Talk:Google OS

Group 1: Google FS

Questions from Group 2 (Chubby):

What applications were producing all the appends? Indexing search data collected by Google
What happens when a master fails? The remaining nodes elect a new master using Chubby, and the most recent operations are reconstructed from the operation log
How could you use GFS outside of Google? Any large archiving project, preferably one where data is generated/read sequentially and rarely removed
How does data get deleted? The file is renamed to mark it for deletion; a periodic maintenance process removes marked files if they were deleted more than three days ago

Questions from Group 3 (Bigtable):

What big assumptions did they make for GFS that were against the norm? Large chunk size, files updated primarily via appends, large file sizes, chronic hardware failure
How is the master chosen and what happens when it fails? (See #2 above)
How did GFS remain in sync with the system? Did their method slow the system? The master asks the chunkservers which chunks they have; slowdown is minimal because the chunkservers are doing most of the work
What is lazy space allocation? New chunks are only allocated when needed (eg. if receiving 50 GB of data, GFS wouldn't allocate 50 GB worth of chunks right away, but one chunk at a time as needed)

Group 2: Chubby

Questions from Group 1, GFS, and to-the-point answers

What were some unexpected uses for Chubby? as a DNS server
How does Chubby recover if a client fails while holding a lock? client won't send keep-alive, so Chubby releases lock
How does Chubby's access control differ from UNIX files? permissions don't depend on permissions of super-directories (uses Access Control List files in an ACL directory)
How did they use Chubby's C++ code within Java projects? special native RPC conversion layer, because Java doesn't support their RPC protocols

Questions from Group 3, Bigtable

What was Chubby designed for and did it meet expectations?
Was coarse-grained locking a good idea and how did it impact applications?
How is the master elected and is it elected consistently?
How did Chubby integrate into other systems? Was it lightweight for applications?

Group 3: Bigtable

Questions from: Group 1, GFS

  1. How is Bigtable like/unlike a relational database?

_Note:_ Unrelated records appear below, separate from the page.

import Literature.Probability.LatticeModels.SixVertexTwoPointTheorem

/-!
# Six-vertex model: Theorem 23, the corner `x₂ = 0` with arbitrary gap `x₁' ≥ 0` (DKLM 2026)

H. Duminil-Copin, K. K. Kozlowski, P. Lammers, I. Manolescu, *Gaussian free field convergence of
the six-vertex model with `-1 ≤ Δ ≤ -1/2`*, arXiv:2603.06268 (2026) [DKLM2026SixVertexGFF]
(`paper:arxiv-2603.06268`, chunks p0018–p0019):

> We say that a sequence `(u₁,u₁',…,u_{2k},u_{2k}')` is *horizontally ordered* whenever
> `x_i, x_i' ≥ 0` for all `i` […] **Theorem 23** […] for any horizontally ordered
> `u = (u₁,u₁',u₂,u₂') ⊂ ℤ²`.

In `SixVertexTwoPointTheorem.lean` a purely vertical pair `h(v + (0,q)) - h(v)` is read through the
east edges of the column to the left of the face `v` (`colObs`), which places `v` at a face
`s + 1 ≥ 1` of its strip and hence forces `x₁' ≥ 1` when the *second* pair is vertical. Here the
vertical pair is written instead along the path east–north–west,
`h(v+(0,q)) - h(v) = [h(v+(1,q)) - h(v)] - [h(v+(1,q)) - h(v+(0,q))]` (`vertObs`, a difference of
two L-observables based at the face `v` itself; the two readings agree on ice configurations by
path independence, Def. 2.3), so that `v` may be the first face of its strip and the gap `x₁'` may
vanish (`u₂ = u₁'`). With it, formula (eq:thm23) holds for the remaining horizontally ordered
configurations:

* `cylinderPairExp_lPairObs_vertObs_eq_sum` / `_eq_integral` — pair 1 L-shaped (`x₁ ≥ 1`), pair 2
  vertical at gap `x₁' = (r₁' - a₁ - w₁') + k + a₂ ≥ 0`;
* `cylinderPairExp_colObs_vertObs_eq_sum` / `_eq_integral` — both pairs vertical, gap
  `x₁' = (r₁' - s₁) + k + a₂ ≥ 0`.

Vertical displacements `q` enter only modulo `L` (`torusObs_colObs_add_period`,
`cylinderPairExp_add_period_left/right`: on balanced configurations every column of horizontal
arrows has zero total sign), so southward displacements `-q'` are covered as `q = L - q'`.

## References

* H. Duminil-Copin, K. K. Kozlowski, P. Lammers, I. Manolescu, arXiv:2603.06268 (2026), Theorem 23
  and Def. 2.3. [DKLM2026SixVertexGFF]
-/

noncomputable section

open Finset MeasureTheory

namespace Literature.Probability.LatticeModels.SixVertex

/-! ## 1. The vertical pair based at an arbitrary face of a strip -/

section Obs

variable {G₂ : Type*} [AddCommGroup G₂] [One G₂] [Fintype G₂] [DecidableEq G₂]

/-- **The vertical pair `h(v + (0,q)) - h(v)` based at the face `a` of a strip**, written along the
path east–north–west: `[h(v+(1,q)) - h(v)] - [h(v+(1,q)) - h(v+(0,q))]`, a difference of two
L-observables (the second with no vertical leg, at the row `y + q`).
[cite: DKLM2026SixVertexGFF, Def. 2.3 and Theorem 23] -/
def vertObs (r' a : ℕ) (h : a + 0 + 1 ≤ r' + 1) (q : ℕ) (y : G₂) :
    (G₂ → Bool) → (Fin (r' + 1) → G₂ → Bool) → (Fin (r' + 1) → G₂ → Bool) → ℝ :=
  lPairObs r' a 0 h q y - lPairObs r' a 0 h 0 (y + q • (1 : G₂))

omit [Fintype G₂] [DecidableEq G₂] in
/-- **The two readings of a vertical pair agree on ice configurations** (path independence,
Def. 2.3): at a face `a' + 1 ≥ 1` of the strip, `vertObs` (path east–north–west) and `colObs`
(straight north, through the east edges of column `a'`) take the same value whenever the ice rule
holds at the vertices `(a'+1, y+1), …, (a'+1, y+q)`. [cite: DKLM2026SixVertexGFF, Def. 2.3] -/
theorem torusObs_vertObs_eq_colObs_of_ice {M : ℕ} (r' a' : ℕ) (h : a' + 1 + 0 + 1 ≤ r' + 1) (q : ℕ) (y : G₂)
    (ω : Config (ZMod M × G₂))
    (hice : ∀ m : ℕ, m < q → IceRuleAt ω ((((a' + 1 : ℕ) : ZMod M)), y + (m + 1) • (1 : G₂))) :
    torusObs r' (vertObs r' (a' + 1) h q y) ω = torusObs r' (colObs r' ⟨a', by omega⟩ q y) ω := by
  have hpi := rect_path_independence ω (((a' : ℕ) : ZMod M)) y 1 q (fun s m hs hm => by
    have hs0 : s = 0 := by omega
    subst hs0
    simpa [Nat.cast_succ] using hice m hm)
  simp only [Finset.sum_range_one, zero_add, one_smul] at hpi
  have hcast : ((a' : ℕ) : ZMod M) + 1 = ((a' + 1 : ℕ) : ZMod M) := by push_cast; ring
  rw [hcast] at hpi
  have hsub : torusObs r' (vertObs r' (a' + 1) h q y) ω =
      torusObs r' (lPairObs r' (a' + 1) 0 h q y) ω - torusObs r' (lPairObs r' (a' + 1) 0 h 0 (y + q • (1 : G₂))) ω := rfl
  rw [hsub, torusObs_lPairObs, torusObs_lPairObs, torusObs_colObs]
  simp only [Fin.sum_univ_succ, Fin.sum_univ_zero, Fin.val_zero, add_zero, Finset.sum_range_zero]
  linarith

end Obs

/-! ## 2. Vertical displacements are read modulo `L` -/

section Periodic

variable {G₁ G₂ : Type*} [AddGroup G₁] [AddGroup G₂] [One G₁] [One G₂] [Fintype G₁] [Fintype G₂]
  [DecidableEq G₁] [DecidableEq G₂]

/-- `𝔼_{𝕋}[F | balanced] = 𝔼_{𝕋}[G | balanced]` whenever `F = G` on balanced configurations.
[cite: DKLM2026SixVertexGFF, Def. 2.2] -/
theorem torusCondExp_congr_of_isBalanced (a b c : ℝ) {F G : Config (G₁ × G₂) → ℝ}
    (h : ∀ ω, IsBalanced ω → F ω = G ω) : torusCondExp a b c F = torusCondExp a b c G := by
  unfold torusCondExp
  congr 1
  refine Finset.sum_congr rfl fun ω _ => ?_
  split_ifs with hb
  · rw [h ω hb]
  · rfl

omit [AddGroup G₁] [AddGroup G₂] [One G₁] [One G₂] [Fintype G₁] [DecidableEq G₁] [DecidableEq G₂] in
/-- **On a balanced configuration every column of horizontal arrows has zero total sign**:
`∑_y ±1 = #east - #west = 0`. [cite: DKLM2026SixVertexGFF, Def. 2.2] -/
theorem sum_arrowSign_fst_eq_zero (ω : Config (G₁ × G₂)) (hω : IsBalanced ω) (x : G₁) :
    ∑ y, arrowSign (ω (x, y)).1 = 0 := by
  have h2 := hω x
  have hsplit : ∀ y : G₂, arrowSign (ω (x, y)).1 = 2 * (if (ω (x, y)).1 = true then (1 : ℝ) else 0) - 1 := by
    intro y
    unfold arrowSign
    split_ifs <;> norm_num
  rw [Finset.sum_congr rfl fun y _ => hsplit y, Finset.sum_sub_distrib, ← Finset.mul_sum, Finset.sum_boole,
    Finset.sum_const, Finset.card_univ, nsmul_eq_mul, mul_one]
  have : (2 : ℝ) * ((Finset.univ.filter fun y : G₂ => (ω (x, y)).1 = true).card : ℝ) = (Fintype.card G₂ : ℝ) := by
    exact_mod_cast h2
  rw [this, sub_self]

/-- A full period of rows, started anywhere, enumerates `ℤ/Lℤ`. [folklore] -/
theorem sum_range_period_eq_sum_univ (n : ℕ) (g : ZMod (n + 1) → ℝ) (y₀ : ZMod (n + 1)) (q : ℕ) :
    ∑ m ∈ Finset.range (n + 1), g (y₀ + (q + m + 1) • (1 : ZMod (n + 1))) = ∑ z, g z := by
  rw [Finset.sum_range]
  have hre : ∀ i : Fin (n + 1), g (y₀ + (q + (i : ℕ) + 1) • (1 : ZMod (n + 1))) =
      (fun z : ZMod (n + 1) => g (y₀ + (q : ZMod (n + 1)) + 1 + z)) (i : ZMod (n + 1)) := by
    intro i
    have hi : (((i : ℕ) : ℕ) : ZMod (n + 1)) = (i : ZMod (n + 1)) := by
      exact ZMod.natCast_zmod_val (show ZMod (n + 1) from i)
    simp only [Nat.smul_one_eq_cast, Nat.cast_add, Nat.cast_one, hi]
    congr 1
    abel
  rw [Fintype.sum_congr _ _ hre]
  exact Equiv.sum_comp (Equiv.addLeft (y₀ + (q : ZMod (n + 1)) + 1)) g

  ans. Bigtable is unlike a relational database because:
             - It stores data in SSTables, which are not in proper relational form.
             - A tablet can store multiple versions of the same data based on timestamps.
             - The language used to query Bigtable does not support a full relational database functionality.
       Bigtable is like a relational database because:
             - Server side scripts can be used to filter results similar to some sql queries.

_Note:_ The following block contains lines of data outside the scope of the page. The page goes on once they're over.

/-- `L_∞(χ, s) ≠ 0` at every non-integer `s`. [folklore] -/
private theorem rayClassGammaFactor_ne_zero_of_ne_int (p : Finset {w : InfinitePlace K // IsReal w}) {s : ℂ}
    (hs : ∀ n : ℤ, s ≠ n) : rayClassGammaFactor K p s ≠ 0 := by
  rw [rayClassGammaFactor_eq]
  refine mul_ne_zero (pow_ne_zero _ two_ne_zero) ?_
  unfold NumberField.gammaFactorCP
  refine Finset.prod_ne_zero_iff.mpr fun w _ ↦ mul_ne_zero ?_ ?_
  · rw [Ne, cpow_eq_zero_iff, not_and_or]
    have : (0 : ℝ) < mult w := Nat.cast_pos.mpr mult_pos
    exact Or.inl (Complex.ofReal_ne_zero.mpr (by positivity))
  · exact Complex.Gamma_ne_zero (gammaArg_ne_neg_nat p hs w)

/-! ### The functional equation between the two continuations -/

/-- **`Λ'(w) = A^{w/2} L_∞(χ, w) L̄(w)` off the integers**, for the continuation `Λ'` of `Λ(χ̄, ·)` from Hecke's
functional equation and any entire continuation `L̄` of `L(χ̄, ·)` (identity theorem on `ℂ ∖ ℤ`). [folklore] -/
private theorem completed_eq_of_ne_int (h𝔪 : 𝔪 ≠ ⊥) {Λ' L' : ℂ → ℂ} (hΛ'd : DifferentiableOn ℂ Λ' ({0, 1}ᶜ : Set ℂ))
    (hΛ' : ∀ s : ℂ, 1 < s.re → Λ' s = completedRayClassL K 𝔪 (star ψ) p s)
    (hL' : Differentiable ℂ L') (hL's : ∀ s : ℂ, 1 < s.re → L' s = rayClassLSeries 𝔪 (star ψ) s)
    {w : ℂ} (hw : ∀ n : ℤ, w ≠ n) :
    Λ' w = (((|(discr K : ℝ)| * (Ideal.absNorm 𝔪 : ℝ) : ℝ)) : ℂ) ^ (w / 2) * rayClassGammaFactor K p w * L' w := by
  set V : Set ℂ := {z : ℂ | ∀ n : ℤ, z ≠ n} with hV
  have hVo : IsOpen V := NumberField.isOpen_compl_int
  have hVeq : V = (Set.range (fun n : ℤ ↦ (n : ℂ)))ᶜ := by
    ext z; simp only [hV, Set.mem_setOf_eq, Set.mem_compl_iff, Set.mem_range, not_exists]
    exact ⟨fun h n hn ↦ h n hn.symm, fun h n hn ↦ h n hn.symm⟩
  have hVc : IsPreconnected V := by
    rw [hVeq]
    exact ((Set.countable_range _).isPathConnected_compl_of_one_lt_rank
      (Complex.rank_real_complex ▸ Nat.one_lt_ofNat)).isConnected.isPreconnected
  have hVsub : V ⊆ ({0, 1}ᶜ : Set ℂ) := by
    intro z hz h01
    rcases h01 with h | h
    · exact hz 0 (by simpa using h)
    · exact hz 1 (by simpa using h)
  have hA0 : ((((|(discr K : ℝ)| * (Ideal.absNorm 𝔪 : ℝ) : ℝ)) : ℂ)) ≠ 0 := by
    have hd : 0 < |(discr K : ℝ)| := abs_pos.mpr (by exact_mod_cast discr_ne_zero K)
    have hm : (0 : ℝ) < Ideal.absNorm 𝔪 := by
      exact_mod_cast Nat.pos_of_ne_zero (by rwa [ne_eq, Ideal.absNorm_eq_zero_iff])
    exact Complex.ofReal_ne_zero.mpr (by positivity)
  set F : ℂ → ℂ := fun z ↦ (((|(discr K : ℝ)| * (Ideal.absNorm 𝔪 : ℝ) : ℝ)) : ℂ) ^ (z / 2) *
    rayClassGammaFactor K p z * L' z with hF
  have hFa : AnalyticOnNhd ℂ F V := by
    intro z hz
    refine ((AnalyticAt.mul ?_ (analyticAt_rayClassGammaFactor K p hz)).mul
      ((hL'.differentiableOn.analyticOnNhd isOpen_univ) z (Set.mem_univ _)))
    refine (DifferentiableOn.analyticAt (s := Set.univ) ?_ Filter.univ_mem)
    intro y _
    exact ((differentiableAt_id.div_const 2).const_cpow (Or.inl hA0)).differentiableWithinAt
  have hΛa : AnalyticOnNhd ℂ Λ' V := (hΛ'd.mono hVsub).analyticOnNhd hVo
  have h32 : ((3 / 2 : ℝ) : ℂ) ∈ V := by
    intro n hn
    have := congrArg Complex.re hn
    simp at this
    have h2 : (2 * n : ℤ) = 3 := by exact_mod_cast (by linarith : (2 * n : ℝ) = 3)
    omega
  have heq := AnalyticOnNhd.eqOn_of_preconnected_of_eventuallyEq hΛa hFa hVc h32 ?_
  · exact heq hw
  · refine eventually_of_mem ((continuous_re.isOpen_preimage _ isOpen_Ioi).mem_nhds
      (by rw [Set.mem_preimage, Complex.ofReal_re]; norm_num)) fun z (hz : 1 < z.re) ↦ ?_
    show Λ' z = F z
    rw [hF]
    dsimp only
    rw [hΛ' z hz, completedRayClassL, hL's z hz]

/-- **The functional equation between the entire continuations, near a non-integer**: there is a function `u`,
analytic and non-zero at `s`, with `L(z) = u(z) · L̄(1 − z)` for `z` near `s`.
[cite: NeukirchANT1999, Ch. VII §8 (8.6) Corollary] -/
theorem continuation_eq_mul_continuation_star (hψ : IsRayClassCharacter 𝔪 ψ) (hprim : IsPrimitive 𝔪 ψ)
    (hp : IsSignType 𝔪 ψ p) (h𝔪 : 𝔪 ≠ ⊥) {L L' : ℂ → ℂ} (hL : Differentiable ℂ L)
    (hLs : ∀ s : ℂ, 1 < s.re → L s = rayClassLSeries 𝔪 ψ s) (hL' : Differentiable ℂ L')
    (hL's : ∀ s : ℂ, 1 < s.re → L' s = rayClassLSeries 𝔪 (star ψ) s) {s : ℂ} (hs : ∀ n : ℤ, s ≠ n) :
    ∃ u : ℂ → ℂ, AnalyticAt ℂ u s ∧ u s ≠ 0 ∧ (fun z ↦ L z) =ᶠ[𝓝 s] fun z ↦ u z * L' (1 - z) := by
  obtain ⟨W, Λ, Λ', hW, -, -, hΛd, hΛ'd, hΛ, hΛ', hfe⟩ := rayClassLSeries_functional_equation' hψ hprim hp h𝔪
  -- `L = W Λ'(1 - ·) γ⁻¹ A^{-·/2}` off `{0,1}` (as in `continuation_eq_of_ne`, re-derived to keep `Λ'` in hand)
  set A : ℝ := |(discr K : ℝ)| * (Ideal.absNorm 𝔪 : ℝ) with hA
  have hApos : 0 < A := by
    have hd : 0 < |(discr K : ℝ)| := abs_pos.mpr (by exact_mod_cast discr_ne_zero K)
    have hm : (0 : ℝ) < Ideal.absNorm 𝔪 := by
      exact_mod_cast Nat.pos_of_ne_zero (by rwa [ne_eq, Ideal.absNorm_eq_zero_iff])
    positivity
  have hA0 : ((A : ℝ) : ℂ) ≠ 0 := Complex.ofReal_ne_zero.mpr hApos.ne'
  have hW0 : W ≠ 0 := fun h ↦ by rw [h, norm_zero] at hW; exact zero_ne_one hW
  -- the factor `u`
  set u : ℂ → ℂ := fun z ↦ W * (((A : ℝ) : ℂ) ^ ((1 - z) / 2) * rayClassGammaFactor K p (1 - z)) *
    ((rayClassGammaFactor K p z)⁻¹ * (((A : ℝ) : ℂ) ^ (z / 2))⁻¹) with hu
  have hs1 : ∀ n : ℤ, 1 - s ≠ n := NumberField.one_sub_ne_int hs
  have hua : AnalyticAt ℂ u s := by
    have h1 : AnalyticAt ℂ (fun z : ℂ ↦ ((A : ℝ) : ℂ) ^ ((1 - z) / 2)) s := by
      refine DifferentiableOn.analyticAt (s := Set.univ) (fun y _ ↦ ?_) Filter.univ_mem
      exact (((differentiableAt_const _).sub differentiableAt_id).div_const 2).const_cpow (Or.inl hA0)
        |>.differentiableWithinAt
    have h2 : AnalyticAt ℂ (fun z : ℂ ↦ rayClassGammaFactor K p (1 - z)) s :=
      (analyticAt_rayClassGammaFactor K p hs1).comp_of_eq (analyticAt_const.sub analyticAt_id) rfl
    have h3 : AnalyticAt ℂ (fun z : ℂ ↦ (rayClassGammaFactor K p z)⁻¹) s :=
      (analyticAt_rayClassGammaFactor K p hs).inv (rayClassGammaFactor_ne_zero_of_ne_int p hs)
    have h4 : AnalyticAt ℂ (fun z : ℂ ↦ (((A : ℝ) : ℂ) ^ (z / 2))⁻¹) s := by
      refine (DifferentiableOn.analyticAt (s := Set.univ) (fun y _ ↦ ?_) Filter.univ_mem).inv ?_
      · exact ((differentiableAt_id.div_const 2).const_cpow (Or.inl hA0)).differentiableWithinAt
      · rw [Ne, cpow_eq_zero_iff, not_and_or]; exact Or.inl hA0
    exact (analyticAt_const.mul (h1.mul h2)).mul (h3.mul h4)
  have hus : u s ≠ 0 := by
    have hc1 : ((A : ℝ) : ℂ) ^ ((1 - s) / 2) ≠ 0 := by rw [Ne, cpow_eq_zero_iff, not_and_or]; exact Or.inl hA0
    have hc2 : ((A : ℝ) : ℂ) ^ (s / 2) ≠ 0 := by rw [Ne, cpow_eq_zero_iff, not_and_or]; exact Or.inl hA0
    have hγ1 := rayClassGammaFactor_ne_zero_of_ne_int p hs1
    have hγ := rayClassGammaFactor_ne_zero_of_ne_int p hs
    simp only [hu]
    exact mul_ne_zero (mul_ne_zero hW0 (mul_ne_zero hc1 hγ1)) (mul_ne_zero (inv_ne_zero hγ) (inv_ne_zero hc2))
  refine ⟨u, hua, hus, ?_⟩
  -- Step 1: `L = Λ · L_∞⁻¹ · A^{-·/2}` on `ℂ ∖ {0,1}` (identity theorem, as in `continuation_eq_of_ne`)
  set F : ℂ → ℂ := fun z ↦ Λ z * ((rayClassGammaFactor K p z)⁻¹ * (((A : ℝ) : ℂ) ^ (z / 2))⁻¹) with hF
  have hU : IsOpen (({0, 1} : Set ℂ)ᶜ) := (Set.toFinite _).isClosed.isOpen_compl
  have hpc : IsPreconnected (({0, 1} : Set ℂ)ᶜ) :=
    ((Set.toFinite ({0, 1} : Set ℂ)).countable.isPathConnected_compl_of_one_lt_rank
      (Complex.rank_real_complex ▸ Nat.one_lt_ofNat)).isConnected.isPreconnected
  have hcpow : Differentiable ℂ fun z : ℂ ↦ (((A : ℝ) : ℂ) ^ (z / 2))⁻¹ := by
    have : (fun z : ℂ ↦ (((A : ℝ) : ℂ) ^ (z / 2))⁻¹) = fun z ↦ ((A : ℝ) : ℂ) ^ (-(z / 2)) := by
      funext z; rw [Complex.cpow_neg]
    rw [this]
    exact differentiable_id.div_const 2 |>.neg.const_cpow (Or.inl hA0)
  have hγinv : Differentiable ℂ fun z : ℂ ↦ (rayClassGammaFactor K p z)⁻¹ := by
    have heq : (fun z : ℂ ↦ (rayClassGammaFactor K p z)⁻¹) =
        fun z ↦ ((2 : ℂ) ^ nrComplexPlaces K)⁻¹ * (NumberField.gammaFactorCP K p (z / 2))⁻¹ := by
      funext z; rw [rayClassGammaFactor_eq, mul_inv]
    rw [heq]
    exact (differentiable_const _).mul
      ((NumberField.differentiable_inv_gammaFactorCP p).comp (differentiable_id.div_const 2))
  have hFd : DifferentiableOn ℂ F (({0, 1} : Set ℂ)ᶜ) := hΛd.mul ((hγinv.mul hcpow).differentiableOn)
  have hne2 : (2 : ℂ) ∈ (({0, 1} : Set ℂ)ᶜ) := by norm_num
  have heq : EqOn L F (({0, 1} : Set ℂ)ᶜ) := by
    refine AnalyticOnNhd.eqOn_of_preconnected_of_eventuallyEq (𝕜 := ℂ) (hL.differentiableOn.analyticOnNhd hU)
      (hFd.analyticOnNhd hU) hpc hne2 ?_
    refine eventually_of_mem ((continuous_re.isOpen_preimage _ isOpen_Ioi).mem_nhds (by simp : 1 < (2 : ℂ).re))
      fun t (ht : 1 < t.re) ↦ ?_
    have hγ0 : rayClassGammaFactor K p t ≠ 0 := by
      rw [rayClassGammaFactor_eq]
      refine mul_ne_zero (pow_ne_zero _ two_ne_zero) (NumberField.gammaFactorCP_ne_zero p ?_)
      simp only [Complex.div_ofNat_re]; linarith
    have hc0 : ((A : ℝ) : ℂ) ^ (t / 2) ≠ 0 := by
      rw [Ne, cpow_eq_zero_iff, not_and_or]; exact Or.inl hA0
    rw [hF]
    dsimp only
    rw [hΛ t ht, completedRayClassL, ← hA, hLs t ht]
    field_simp
  -- Step 2: near `s` every point is a non-integer
  have hopen : IsOpen {z : ℂ | ∀ n : ℤ, z ≠ n} := NumberField.isOpen_compl_int
  filter_upwards [hopen.mem_nhds hs] with z hz
  have hz0 : z ≠ 0 := fun h ↦ hz 0 (by simpa using h)
  have hz1 : z ≠ 1 := fun h ↦ hz 1 (by simpa using h)
  have hzU : z ∈ (({0, 1} : Set ℂ)ᶜ) := by simp [hz0, hz1]
  have hz1' : ∀ n : ℤ, 1 - z ≠ n := NumberField.one_sub_ne_int hz
  have hΛz : Λ z = W * Λ' (1 - z) := by simpa using hfe (1 - z)
  have hΛ'z := completed_eq_of_ne_int (K := K) (𝔪 := 𝔪) (ψ := ψ) (p := p) h𝔪 hΛ'd hΛ' hL' hL's hz1'
  rw [heq hzU, hF]
  dsimp only
  rw [hΛz, hΛ'z, hu, ← hA]
  ring

/-- **The symmetry of the zeros, with multiplicity**: for `s ∉ ℤ`, `ord_s L = ord_{1−s} L̄`.
[cite: MontgomeryVaughan2007, §10.2 (Corollary 10.8 analogue)] -/
theorem analyticOrderAt_continuation_eq (hψ : IsRayClassCharacter 𝔪 ψ) (hprim : IsPrimitive 𝔪 ψ)
    (hp : IsSignType 𝔪 ψ p) (h𝔪 : 𝔪 ≠ ⊥) {L L' : ℂ → ℂ} (hL : Differentiable ℂ L)
    (hLs : ∀ s : ℂ, 1 < s.re → L s = rayClassLSeries 𝔪 ψ s) (hL' : Differentiable ℂ L')
    (hL's : ∀ s : ℂ, 1 < s.re → L' s = rayClassLSeries 𝔪 (star ψ) s) {s : ℂ} (hs : ∀ n : ℤ, s ≠ n) :
    analyticOrderAt L s = analyticOrderAt L' (1 - s) := by
  obtain ⟨u, hua, hus, hLu⟩ := continuation_eq_mul_continuation_star hψ hprim hp h𝔪 hL hLs hL' hL's hs
  have hL'a : AnalyticAt ℂ (fun z ↦ L' (1 - z)) s :=
    ((hL'.differentiableOn.analyticOnNhd isOpen_univ) (1 - s) (Set.mem_univ _)).comp_of_eq
      (analyticAt_const.sub analyticAt_id) rfl
  rw [analyticOrderAt_congr hLu, NumberField.analyticOrderAt_mul_of_ne_zero hua hus hL'a,
    NumberField.analyticOrderAt_comp_one_sub]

  2. What is the role of SSTable in Bigtable?
  
  ans. It is a model for formating data.

  3. For the webTable, why are domain names stored in reverse order?

  ans. The domain names are stored in reverse order to increase efficiency of a query.

  4. How did Bigtable use Chubby?

  ans. The master server uses Chubby to track tablet servers.

Questions from Group2, Chubby

  1. Why did they not implement the full relational model?

  ans. They did not need a full relational model. They only implemented what they thought they needed at the time.

  2. When could major compaction occur?

  ans. Major compaction could occur when two tables are the same, but stored differently, or when there are lots of gaps due to row deletions.

  3. How does Bigtable handle fine-grained locking?

  ans.

  4. What are the similarities in the architecture between GFS and Bigtable?

  ans. They are similar in master selection and the use of Chubby.